Excerpts from a dataset:
%%

import Literature.Geometry.GeometricMeasureTheory.Currents
import Mathlib.Analysis.Calculus.TangentCone.Seq
import Mathlib.Analysis.Normed.Module.Ball.Pointwise
import Mathlib.Topology.Algebra.Order.Field
import HarnessLib

/-!
# Dilation invariance: `𝓗^m`, upper densities, approximate tangent cones and rectifiability
# under `y ↦ b + r • y`

The affine dilations `A_{b,r} : y ↦ b + r • y` (`r > 0`) of a real normed space `V` — the maps
`τ_b ∘ μ_r` whose inverses `μ_{1/r} ∘ τ_{-b}` produce the blow-ups `(μ_{1/r} ∘ τ_{-b})_# T` of a
current at `b` [Federer1969, 4.3.16] — act on the objects of
`Literature.Geometry.GeometricMeasureTheory.Currents` as follows (all proved here, from Mathlib):

* `euclideanHausdorffMeasure_image_add_smul`, `euclideanHausdorffMeasure_preimage_add_smul` —
  `𝓗^m(A(E)) = rᵐ 𝓗^m(E)`, `𝓗^m(A⁻¹(E)) = r⁻ᵐ 𝓗^m(E)` (Mathlib's homothety and translation
  invariance of `μHE`), and `map_add_smul_restrict_preimage` — the push-forward
  `A_# (𝓗^m ⌞ A⁻¹ E) = r⁻ᵐ · 𝓗^m ⌞ E`;
* `posTangentConeAt_image_add_smul` — `Tan(A(S), A(x)) = Tan(S, x)` (Federer's tangent cone
  3.1.21 = Mathlib's `posTangentConeAt`; a cone, so the factor `r` is absorbed);
* `upperDensity_eq_of_closedBall_image` and `approxTangentCone_eq_of_image_add_smul` —
  `Θ^{*m}(ν, x) = Θ^{*m}(μ, A x)` and `Tan^m(ν, x) = Tan^m(μ, A x)` whenever
  `μ(A(E)) = rᵐ ν(E)` for all `E` [Federer1969, 2.10.19, 3.2.16]; in particular
  `approxTangentCone_restrict_preimage_add_smul`:
  `Tan^m(𝓗^m ⌞ A⁻¹W, x) = Tan^m(𝓗^m ⌞ W, A x)` for measurable `W`;
* `approxTangentCone_restrict_inter_eq_of_isOpen` — locality: `Tan^m(μ ⌞ (W ∩ U), x) = Tan^m(μ ⌞ W, x)`
  for `U` open, `x ∈ U`;
* `IsCountablyRectifiable.preimage_add_smul` — `A⁻¹(W)` is countably `m`-rectifiable when `W` is;
* `locallyIntegrableOn_comp_add_smul` — `η ∘ A` is locally `𝓗^m ⌞ A⁻¹W`-integrable on any
  `Ω'` with `A(Ω') ⊆ Ω` when `η` is locally `𝓗^m ⌞ W`-integrable on `Ω`.

These are the bricks showing that blow-ups of (locally) rectifiable currents are (locally)
rectifiable with the transported data (used for holomorphic chains in
`Literature/Geometry/Kaehler/HolomorphicChainFactsProofs.lean`).

## References

* H. Federer, *Geometric Measure Theory*, Springer 1969, 2.10.19, 3.1.21, 3.2.14, 3.2.16, 4.3.16
  [Federer1969].
-/

open scoped ENNReal NNReal Topology Pointwise
open MeasureTheory MeasureTheory.Measure TopologicalSpace Set Filter Metric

%%

What the exercise asks ▸
Every line above needs to be retyped exactly.

Answer for this exercise ▸
import Literature.Geometry.GeometricMeasureTheory.Currents
import Mathlib.Analysis.Calculus.TangentCone.Seq
import Mathlib.Analysis.Normed.Module.Ball.Pointwise
import Mathlib.Topology.Algebra.Order.Field
import HarnessLib

/-!
# Dilation invariance: `𝓗^m`, upper densities, approximate tangent cones and rectifiability
# under `y ↦ b + r • y`

The affine dilations `A_{b,r} : y ↦ b + r • y` (`r > 0`) of a real normed space `V` — the maps
`τ_b ∘ μ_r` whose inverses `μ_{1/r} ∘ τ_{-b}` produce the blow-ups `(μ_{1/r} ∘ τ_{-b})_# T` of a
current at `b` [Federer1969, 4.3.16] — act on the objects of
`Literature.Geometry.GeometricMeasureTheory.Currents` as follows (all proved here, from Mathlib):

* `euclideanHausdorffMeasure_image_add_smul`, `euclideanHausdorffMeasure_preimage_add_smul` —
  `𝓗^m(A(E)) = rᵐ 𝓗^m(E)`, `𝓗^m(A⁻¹(E)) = r⁻ᵐ 𝓗^m(E)` (Mathlib's homothety and translation
  invariance of `μHE`), and `map_add_smul_restrict_preimage` — the push-forward
  `A_# (𝓗^m ⌞ A⁻¹ E) = r⁻ᵐ · 𝓗^m ⌞ E`;
* `posTangentConeAt_image_add_smul` — `Tan(A(S), A(x)) = Tan(S, x)` (Federer's tangent cone
  3.1.21 = Mathlib's `posTangentConeAt`; a cone, so the factor `r` is absorbed);
* `upperDensity_eq_of_closedBall_image` and `approxTangentCone_eq_of_image_add_smul` —
  `Θ^{*m}(ν, x) = Θ^{*m}(μ, A x)` and `Tan^m(ν, x) = Tan^m(μ, A x)` whenever
  `μ(A(E)) = rᵐ ν(E)` for all `E` [Federer1969, 2.10.19, 3.2.16]; in particular
  `approxTangentCone_restrict_preimage_add_smul`:
  `Tan^m(𝓗^m ⌞ A⁻¹W, x) = Tan^m(𝓗^m ⌞ W, A x)` for measurable `W`;
* `approxTangentCone_restrict_inter_eq_of_isOpen` — locality: `Tan^m(μ ⌞ (W ∩ U), x) = Tan^m(μ ⌞ W, x)`
  for `U` open, `x ∈ U`;
* `IsCountablyRectifiable.preimage_add_smul` — `A⁻¹(W)` is countably `m`-rectifiable when `W` is;
* `locallyIntegrableOn_comp_add_smul` — `η ∘ A` is locally `𝓗^m ⌞ A⁻¹W`-integrable on any
  `Ω'` with `A(Ω') ⊆ Ω` when `η` is locally `𝓗^m ⌞ W`-integrable on `Ω`.

These are the bricks showing that blow-ups of (locally) rectifiable currents are (locally)
rectifiable with the transported data (used for holomorphic chains in
`Literature/Geometry/Kaehler/HolomorphicChainFactsProofs.lean`).

## References

* H. Federer, *Geometric Measure Theory*, Springer 1969, 2.10.19, 3.1.21, 3.2.14, 3.2.16, 4.3.16
  [Federer1969].
-/

open scoped ENNReal NNReal Topology Pointwise
open MeasureTheory MeasureTheory.Measure TopologicalSpace Set Filter Metric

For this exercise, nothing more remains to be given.